2.1.1 MICROSTRUCTURE OF THE SHEEP WOOL

Natural Fiber from animal become one of the major sources of natural fiber application for the
production of fabrics from natural fiber. Wool and silk are examples of type of fabric that is obtained
from the natural fiber of animals. Wool is the textile fiber obtained from the hairy animals like sheep,
goat and even rabbit. Wool obtained from the sheep is the one that is widely used as it is available
and raised all round the world like Middle East, Asia, Central Europe and North America. Wool consist
of protein with a trace amount of lipids. The raw structure of the wool fibre using an optical microscope
is seen as a thin mantle (1 to 2 cells thick) of cuticle cells surrounding the inner bulk of cortical
material. For some thicker fibres (i.e. >35 µm) a central core of vacuolated medulla cells is observed
within the cortex (Vidwans, 1994). The microstructure of the wool fiber can be divided into three main
parts, which are cuticle, cortex and medulla (Hock, Ramsay, & Harris, 1941). These main parts or
the components can be further divided into more specific parts, such as: -

- Cuticle: The layer of overlapping epithelial cell’s around the wool fiber. There are three
cuticles, which are epi-cuticle, exo-cuticle and endo-cuticle.

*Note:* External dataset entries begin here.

/-! ### The synchronised quotient separating two cyclically reduced words -/

/-- **Dyer's Case 3 for free factors** (Thm. 10 via the proof of Thm. 7, pp. 45–48): for cyclically
reduced words `w`, `w'` of length `≥ 2` with non-conjugate values in `P = ∗_ℤ F(α_i)` (`⟨c_i⟩`
malnormal), there is a synchronised finite-factor quotient `Π : P → P̄ = ∗_{ℤ/L} (F(α_i)/N_i)`
(letterwise; `ℤ/L ↪ F(α_i)/N_i` injective; the letters of `w`, `w'` kept off `⟨c_i⟩ N_i`) with
`Π (ℓπ w) ≁ Π (ℓπ w')`. [cite: Dyer1980, Thm. 7 Case 3 p.45] -/
theorem exists_synced_map_lprod_not_isConj [Finite ι] [Nonempty ι] [∀ i, Finite (α i)]
    (φ : ∀ i, Multiplicative ℤ →* FreeGroup (α i)) (hφ : ∀ i, Injective (φ i))
    (hmal : ∀ i (g : FreeGroup (α i)), g ∉ (φ i).range →
      ∀ c : Multiplicative ℤ, g * φ i c * g⁻¹ ∈ (φ i).range → c = 1)
    {w w' : List (Σ i, FreeGroup (α i))}
    (hwc : w.IsChain fun a b => a.1 ≠ b.1) (hwr : ∀ z ∈ w, z.2 ∉ (φ z.1).range)
    (hw2 : 2 ≤ w.length) (hwcr : ∀ a ∈ w.getLast?, ∀ b ∈ w.head?, a.1 ≠ b.1)
    (hw'c : w'.IsChain fun a b => a.1 ≠ b.1) (hw'r : ∀ z ∈ w', z.2 ∉ (φ z.1).range)
    (hw'2 : 2 ≤ w'.length) (hw'cr : ∀ a ∈ w'.getLast?, ∀ b ∈ w'.head?, a.1 ≠ b.1)
    (hxy : ¬ IsConj (ℓπ[φ] w) (ℓπ[φ] w')) :
    ∃ (L : ℕ) (N : ∀ i, Subgroup (FreeGroup (α i))) (_ : ∀ i, (N i).Normal)
      (φq : ∀ i, Multiplicative (ZMod L) →* FreeGroup (α i) ⧸ N i)
      (Pmap : PushoutI φ →* PushoutI φq),
      0 < L ∧ (∀ i, (N i).FiniteIndex) ∧ (∀ i, Injective (φq i)) ∧
      (∀ i (g : FreeGroup (α i)),
        Pmap ((of (φ := φ) i : FreeGroup (α i) →* PushoutI φ) g) =
          (of (φ := φq) i : (FreeGroup (α i) ⧸ N i) →* PushoutI φq) (QuotientGroup.mk g)) ∧
      (∀ i (n : ℤ), φq i (Multiplicative.ofAdd ((n : ℤ) : ZMod L)) =
        QuotientGroup.mk (φ i (Multiplicative.ofAdd n))) ∧
      (∀ z ∈ w, z.2 ∉ (((φ z.1).range ⊔ N z.1 : Subgroup (FreeGroup (α z.1))) :
        Set (FreeGroup (α z.1)))) ∧
      ¬ IsConj (Pmap (ℓπ[φ] w)) (Pmap (ℓπ[φ] w')) := by
  classical
  -- the generator of the amalgamated `ℤ` and its images `c_i`
  set c : Multiplicative ℤ := Multiplicative.ofAdd 1 with hc_def
  have hcn : ∀ n : ℤ, c ^ n = Multiplicative.ofAdd n := ofAdd_one_zpow
  have hφc : ∀ (i) (n : ℤ), φ i (c ^ n) = φ i c ^ n := fun i n => map_zpow _ _ _
  -- genuine sliding equations between letters of the same factor are factor equations
  have up_iff : ∀ {i} (a b : FreeGroup (α i)) (m m' : ℤ),
      base φ (c ^ m) * of i a = of i b * base φ (c ^ m') ↔ φ i c ^ m * a = b * φ i c ^ m' := by
    intro i a b m m'
    rw [Amalgam.base_mul_of_eq_of_mul_base_iff hφ, hφc, hφc]
  /- (iii) the bound `B` on the genuine sliding exponents: each letter pair has at most one solution
  (`slide_unique`), and there are finitely many letter pairs -/
  let bnd : (Σ i, FreeGroup (α i)) × (Σ i, FreeGroup (α i)) → ℕ := fun p =>
    if h : ∃ mm : ℤ × ℤ, base φ (c ^ mm.1) * of p.1.1 p.1.2 = of p.2.1 p.2.2 * base φ (c ^ mm.2)
    then max h.choose.1.natAbs h.choose.2.natAbs else 0
  let B : ℕ := ((w ×ˢ w').map bnd).sum
  have hB : ∀ za ∈ w, ∀ zb ∈ w', ∀ m m' : ℤ,
      base φ (c ^ m) * of za.1 za.2 = of zb.1 zb.2 * base φ (c ^ m') →
        |m| ≤ (B : ℤ) ∧ |m'| ≤ (B : ℤ) := by
    rintro ⟨i, a⟩ hza ⟨j, b⟩ hzb m m' e
    by_cases hij : i = j
    · subst hij
      have hex : ∃ mm : ℤ × ℤ, base φ (c ^ mm.1) * of i a = of i b * base φ (c ^ mm.2) :=
        ⟨(m, m'), e⟩
      have hbnd : bnd (⟨i, a⟩, ⟨i, b⟩) = max hex.choose.1.natAbs hex.choose.2.natAbs := by
        simp only [bnd, dif_pos hex]
      have e₀ := hex.choose_spec
      -- uniqueness of the solution
      rw [up_iff] at e e₀
      rw [← hφc, ← hφc] at e e₀
      obtain ⟨h1, h2⟩ := Amalgam.slide_unique hφ (hmal i) (hwr _ hza) e e₀
      rw [hcn, hcn] at h1 h2
      have hm : m = hex.choose.1 := Multiplicative.ofAdd.injective h1
      have hm' : m' = hex.choose.2 := Multiplicative.ofAdd.injective h2
      have hle : bnd (⟨i, a⟩, ⟨i, b⟩) ≤ B :=
        List.single_le_sum (fun _ _ => Nat.zero_le _) _
          (List.mem_map.mpr ⟨_, List.pair_mem_product.mpr ⟨hza, hzb⟩, rfl⟩)
      rw [hbnd] at hle
      constructor
      · rw [Int.abs_eq_natAbs, hm]; exact_mod_cast (le_max_left _ _).trans hle
      · rw [Int.abs_eq_natAbs, hm']; exact_mod_cast (le_max_right _ _).trans hle
    · exact absurd e (Amalgam.base_mul_of_ne_of_mul_base hφ hij (hwr _ hza) (hw'r _ hzb) _ _)
  set L₀ : ℕ := 2 * B + 1 with hL₀
  have hL₀pos : 0 < L₀ := by omega
  /- the letters of `w`, `w'`, factor by factor -/
  let A : ∀ i, Set (FreeGroup (α i)) := fun i => {g | (⟨i, g⟩ : Σ i, FreeGroup (α i)) ∈ w}
  let A' : ∀ i, Set (FreeGroup (α i)) := fun i => {g | (⟨i, g⟩ : Σ i, FreeGroup (α i)) ∈ w'}
  have hA : ∀ i, (A i).Finite := fun i => (List.finite_toSet w).preimage sigma_mk_injective.injOn
  have hA' : ∀ i, (A' i).Finite := fun i => (List.finite_toSet w').preimage sigma_mk_injective.injOn
  /- (i) cyclic double cosets are closed: a sliding equation with no solution has none modulo a
  suitable `M` -/
  have hsol : ∀ (i) (a b : FreeGroup (α i)), ∃ M : Subgroup (FreeGroup (α i)), M.Normal ∧
      M.FiniteIndex ∧ ((∀ s t : ℤ, φ i c ^ s * b * φ i c ^ t ≠ a) →
        ∀ s t : ℤ, ∀ ν ∈ M, φ i c ^ s * b * φ i c ^ t * ν ≠ a) := by
    intro i a b
    by_cases hs : ∀ s t : ℤ, φ i c ^ s * b * φ i c ^ t ≠ a
    · have hg : ∀ s t : ℤ, φ i c ^ s * (b * φ i c * b⁻¹) ^ t ≠ a * b⁻¹ := by
        intro s t e
        apply hs s t
        rw [conj_zpow, ← mul_assoc, ← mul_assoc] at e
        exact mul_right_cancel e
      obtain ⟨M, hMn, hMf, hM⟩ :=
        FreeGroup.exists_normal_finiteIndex_forall_zpow_mul_zpow_ne_of_finite _ _ _ hg
      refine ⟨M, hMn, hMf, fun _ s t ν hν e => hM s t (b * ν * b⁻¹) (hMn.conj_mem ν hν b) ?_⟩
      rw [conj_zpow]
      calc φ i c ^ s * (b * φ i c ^ t * b⁻¹) * (b * ν * b⁻¹)
          = φ i c ^ s * b * φ i c ^ t * ν * b⁻¹ := by group
        _ = a * b⁻¹ := by rw [e]
    · exact ⟨⊤, inferInstance, inferInstance, fun h => absurd h hs⟩
  choose Msol hMsol_n hMsol_f hMsol using hsol
  /- (ii) independence of `c_i` and `u⁻¹ c_i u` modulo `L₀` -/
  have hind : ∀ (i) (a : FreeGroup (α i)), ∃ M : Subgroup (FreeGroup (α i)), M.Normal ∧
      M.FiniteIndex ∧ (a ∉ (φ i).range →
        ∀ s t : ℤ, a⁻¹ * φ i c ^ s * a * φ i c ^ t ∈ M → (L₀ : ℤ) ∣ s ∧ (L₀ : ℤ) ∣ t) := by
    intro i a
    by_cases ha : a ∈ (φ i).range
    · exact ⟨⊤, inferInstance, inferInstance, fun h => absurd ha h⟩
    · obtain ⟨M, hMn, hMf, hM⟩ := FreeGroup.exists_normal_finiteIndex_conj_zpow_mul_zpow_mem
        (not_commute_conj_of_not_mem_range φ (hmal i) ha) L₀ hL₀pos
      exact ⟨M, hMn, hMf, fun _ => hM⟩
  choose Mind hMind_n hMind_f hMind using hind
  /- the requirement subgroups `N₀ i` -/
  haveI : ∀ i, Finite ↥(A i ×ˢ A' i) := fun i => ((hA i).prod (hA' i)).to_subtype
  haveI : ∀ i, Finite ↥(A i) := fun i => (hA i).to_subtype
  let N₀ : ∀ i, Subgroup (FreeGroup (α i)) := fun i =>
    (⨅ p : ↥(A i ×ˢ A' i), Msol i p.1.1 p.1.2) ⊓ (⨅ a : ↥(A i), Mind i a.1)
  haveI hN₀n : ∀ i, (N₀ i).Normal := fun i => by
    haveI := Subgroup.normal_iInf_normal fun p : ↥(A i ×ˢ A' i) => hMsol_n i p.1.1 p.1.2
    haveI := Subgroup.normal_iInf_normal fun a : ↥(A i) => hMind_n i a.1
    exact Subgroup.normal_inf_normal _ _
  haveI hN₀f : ∀ i, (N₀ i).FiniteIndex := fun i => by
    haveI := Subgroup.finiteIndex_iInf fun p : ↥(A i ×ˢ A' i) => hMsol_f i p.1.1 p.1.2
    haveI := Subgroup.finiteIndex_iInf fun a : ↥(A i) => hMind_f i a.1
    change ((⨅ p : ↥(A i ×ˢ A' i), Msol i p.1.1 p.1.2) ⊓ (⨅ a : ↥(A i), Mind i a.1)).FiniteIndex
    infer_instance
  have hN₀sol : ∀ (i) (a b : FreeGroup (α i)), a ∈ A i → b ∈ A' i → N₀ i ≤ Msol i a b :=
    fun i a b ha hb => inf_le_left.trans (iInf_le _ (⟨(a, b), ha, hb⟩ : ↥(A i ×ˢ A' i)))
  have hN₀ind : ∀ (i) (a : FreeGroup (α i)), a ∈ A i → N₀ i ≤ Mind i a :=
    fun i a ha => inf_le_right.trans (iInf_le _ (⟨a, ha⟩ : ↥(A i)))
  /- the synchronised quotient -/
  have hAA : ∀ i, (A i ∪ A' i).Finite := fun i => (hA i).union (hA' i)
  have hAc : ∀ i, Disjoint ((φ i).range : Set (FreeGroup (α i))) (A i ∪ A' i) := by
    intro i
    refine Set.disjoint_left.mpr fun g hg hgA => ?_
    rcases hgA with h | h
    · exact hwr ⟨i, g⟩ h hg
    · exact hw'r ⟨i, g⟩ h hg
  obtain ⟨L, N, hNn, φq, Pmap, -, hLpos, hNf, hNle, hφq_inj, -, hNA, hPof, -, hφq⟩ :=
    exists_synced_quotientAmalgam φ hφ N₀ (fun i => A i ∪ A' i) hAA hAc L₀ hL₀pos
  haveI : NeZero L := ⟨hLpos.ne'⟩
  have hwN : ∀ z ∈ w, z.2 ∉ (((φ z.1).range ⊔ N z.1 : Subgroup (FreeGroup (α z.1))) :
      Set (FreeGroup (α z.1))) :=
    fun z hz hzN => Set.disjoint_left.mp (hNA z.1) hzN (Or.inl (show z.2 ∈ A z.1 from hz))
  have hw'N : ∀ z ∈ w', z.2 ∉ (((φ z.1).range ⊔ N z.1 : Subgroup (FreeGroup (α z.1))) :
      Set (FreeGroup (α z.1))) :=
    fun z hz hzN => Set.disjoint_left.mp (hNA z.1) hzN (Or.inr (show z.2 ∈ A' z.1 from hz))
  refine ⟨L, N, hNn, φq, Pmap, hLpos, hNf, hφq_inj, hPof, hφq, hwN, ?_⟩
  -- the images are the residue words, cyclically reduced of the same lengths
  have hφqc : ∀ (i) (n : ℤ), φq i ((Int.castAddHom (ZMod L)).toMultiplicative c ^ n) =
      QuotientGroup.mk (φ i c ^ n) := by
    intro i n
    rw [← map_zpow, hcn, ← hφc, hcn]
    exact hφq i n
  have down_iff : ∀ {i} (a b : FreeGroup (α i)) (n n' : ℤ),
      base φq ((Int.castAddHom (ZMod L)).toMultiplicative c ^ n) *
          of i (QuotientGroup.mk a : FreeGroup (α i) ⧸ N i) =
        of i (QuotientGroup.mk b : FreeGroup (α i) ⧸ N i) *
          base φq ((Int.castAddHom (ZMod L)).toMultiplicative c ^ n') ↔
      (φ i c ^ n * a)⁻¹ * (b * φ i c ^ n') ∈ N i := by
    intro i a b n n'
    rw [Amalgam.base_mul_of_eq_of_mul_base_iff hφq_inj, hφqc, hφqc, ← QuotientGroup.mk_mul,
      ← QuotientGroup.mk_mul, QuotientGroup.eq]
  rw [map_lprod_eq hPof w, map_lprod_eq hPof w']
  -- residue words: bookkeeping
  have hRc : ∀ {v : List (Σ i, FreeGroup (α i))}, v.IsChain (fun a b => a.1 ≠ b.1) →
      (v.map fun z => (⟨z.1, (QuotientGroup.mk z.2 : FreeGroup (α z.1) ⧸ N z.1)⟩ :
        Σ i, FreeGroup (α i) ⧸ N i)).IsChain (fun a b => a.1 ≠ b.1) :=
    fun hv => (List.isChain_map _).mpr hv
  have hRr : ∀ {v : List (Σ i, FreeGroup (α i))},
      (∀ z ∈ v, z.2 ∉ (((φ z.1).range ⊔ N z.1 : Subgroup (FreeGroup (α z.1))) :
        Set (FreeGroup (α z.1)))) →
      ∀ z ∈ (v.map fun z => (⟨z.1, (QuotientGroup.mk z.2 : FreeGroup (α z.1) ⧸ N z.1)⟩ :
        Σ i, FreeGroup (α i) ⧸ N i)), z.2 ∉ (φq z.1).range := by
    intro v hv z hz
    obtain ⟨z', hz', rfl⟩ := List.mem_map.mp hz
    exact mk_not_mem_range hφq (hv z' hz')
  have hRcr : ∀ {v : List (Σ i, FreeGroup (α i))}, (∀ a ∈ v.getLast?, ∀ b ∈ v.head?, a.1 ≠ b.1) →
      ∀ a ∈ (v.map fun z => (⟨z.1, (QuotientGroup.mk z.2 : FreeGroup (α z.1) ⧸ N z.1)⟩ :
        Σ i, FreeGroup (α i) ⧸ N i)).getLast?,
      ∀ b ∈ (v.map fun z => (⟨z.1, (QuotientGroup.mk z.2 : FreeGroup (α z.1) ⧸ N z.1)⟩ :
        Σ i, FreeGroup (α i) ⧸ N i)).head?, a.1 ≠ b.1 := by
    intro v hv a ha b hb
    rw [List.getLast?_map, Option.mem_def, Option.map_eq_some_iff] at ha
    rw [List.head?_map, Option.mem_def, Option.map_eq_some_iff] at hb
    obtain ⟨a', ha', rfl⟩ := ha
    obtain ⟨b', hb', rfl⟩ := hb
    exact hv a' ha' b' hb'
  by_cases hlen : w'.length = w.length
  · /- same length: the abstract transfer theorem -/
    have key := Amalgam.not_isConj_lift_of_letterConditions (φ := φ) (φ₂ := φq)
      ((Int.castAddHom (ZMod L)).toMultiplicative) (fun i => QuotientGroup.mk' (N i)) hφq_inj c
      ?_ hwc hw2 hwcr hw'c hw'cr hlen ?_ ?_ L₀ B (by omega) ?_ hxy
    · exact key
    · -- `ℤ/L` is generated by the image of `c`
      intro h₂
      obtain ⟨k, hk⟩ := ZMod.intCast_surjective (Multiplicative.toAdd h₂)
      refine ⟨k, ?_⟩
      rw [← map_zpow, hcn]
      change h₂ = Multiplicative.ofAdd ((k : ℤ) : ZMod L)
      rw [hk]; rfl
    · exact fun z hz => mk_not_mem_range hφq (hwN z hz)
    · exact fun z hz => mk_not_mem_range hφq (hw'N z hz)
    · -- the three letter conditions
      intro r k za zb hza hzb
      have hza' : za ∈ w := List.mem_rotate.mp (List.mem_of_getElem? hza)
      have hzb' : zb ∈ w' := List.mem_of_getElem? hzb
      obtain ⟨i, a⟩ := za
      obtain ⟨j, b⟩ := zb
      have ha : a ∉ (φ i).range := hwr _ hza'
      have hb : b ∉ (φ j).range := hw'r _ hzb'
      have haq : (QuotientGroup.mk a : FreeGroup (α i) ⧸ N i) ∉ (φq i).range :=
        mk_not_mem_range hφq (hwN _ hza')
      have hbq : (QuotientGroup.mk b : FreeGroup (α j) ⧸ N j) ∉ (φq j).range :=
        mk_not_mem_range hφq (hw'N _ hzb')
      by_cases hij : i = j
      · subst hij
        have hNsol : N i ≤ Msol i a b := (hNle i).trans (hN₀sol i a b hza' hzb')
        have hNind : N i ≤ Mind i a := (hNle i).trans (hN₀ind i a hza')
        refine ⟨?_, ?_, fun m m' e => hB _ hza' _ hzb' m m' e⟩
        · -- (i) no genuine solution ⇒ none modulo `N i`
          intro hno n n' e
          change base φq _ * of i (QuotientGroup.mk a) = of i (QuotientGroup.mk b) * base φq _ at e
          rw [down_iff] at e
          have hno' : ∀ s t : ℤ, φ i c ^ s * b * φ i c ^ t ≠ a := by
            intro s t hst
            refine hno (-s) t ((up_iff a b (-s) t).mpr ?_)
            rw [← hst, zpow_neg]
            group
          refine hMsol i a b hno' (-n) n' _ (hNsol (inv_mem e)) ?_
          rw [zpow_neg]
          group
        · -- (ii) solutions modulo `N i` are congruent to the genuine one modulo `L₀`
          intro n n' m m' e eu
          change base φq _ * of i (QuotientGroup.mk a) = of i (QuotientGroup.mk b) * base φq _ at e
          rw [down_iff] at e
          rw [up_iff] at eu
          have hbu : b = φ i c ^ m * a * (φ i c ^ m')⁻¹ := by rw [eu, mul_inv_cancel_right]
          have hmem : a⁻¹ * φ i c ^ (m - n) * a * φ i c ^ (n' - m') ∈ N i := by
            have : a⁻¹ * φ i c ^ (m - n) * a * φ i c ^ (n' - m') =
                (φ i c ^ n * a)⁻¹ * (b * φ i c ^ n') := by
              rw [hbu, zpow_sub, zpow_sub]; group
            rw [this]; exact e
          obtain ⟨h1, h2⟩ := hMind i a ha (m - n) (n' - m') (hNind hmem)
          exact ⟨dvd_sub_comm.mp h1, h2⟩
      · -- letters of different factors: no sliding equation at all
        refine ⟨fun _ n n' => ?_, fun n n' m m' e => ?_, fun m m' e => ?_⟩
        · exact Amalgam.base_mul_of_ne_of_mul_base hφq_inj hij haq hbq _ _
        · exact absurd e (Amalgam.base_mul_of_ne_of_mul_base hφq_inj hij haq hbq _ _)
        · exact absurd e (Amalgam.base_mul_of_ne_of_mul_base hφ hij ha hb _ _)
  · /- different lengths: cyclically reduced images of different lengths are not conjugate -/
    intro hconj
    apply hlen
    have := Amalgam.length_eq_of_isConj hφq_inj (hRc hwc) (hRr hwN) (by simpa using hw2) (hRcr hwcr)
      (hRc hw'c) (hRr hw'N) (by simpa using hw'2) (hRcr hw'cr) hconj
    simpa using this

 Epi cuticle: The epi cuticle is the outermost layer that protect the wool fiber.
 Exo cuticle: The overlapping epithelial cells
 Endo cuticle: The intermediate linking layer, bonding the epithelial cell of the cortex
of the fiber.
- Cortex: The core of the fiber, forms about 90% of the fiber volume. It consists of uncountable
spindle shape. Cortex can be further divided into ortho and para cortex.
 Ortho cortex: Larger in size and absorb more dye than para cortex
 Para cortex: Smaller in size compared to ortho cortex.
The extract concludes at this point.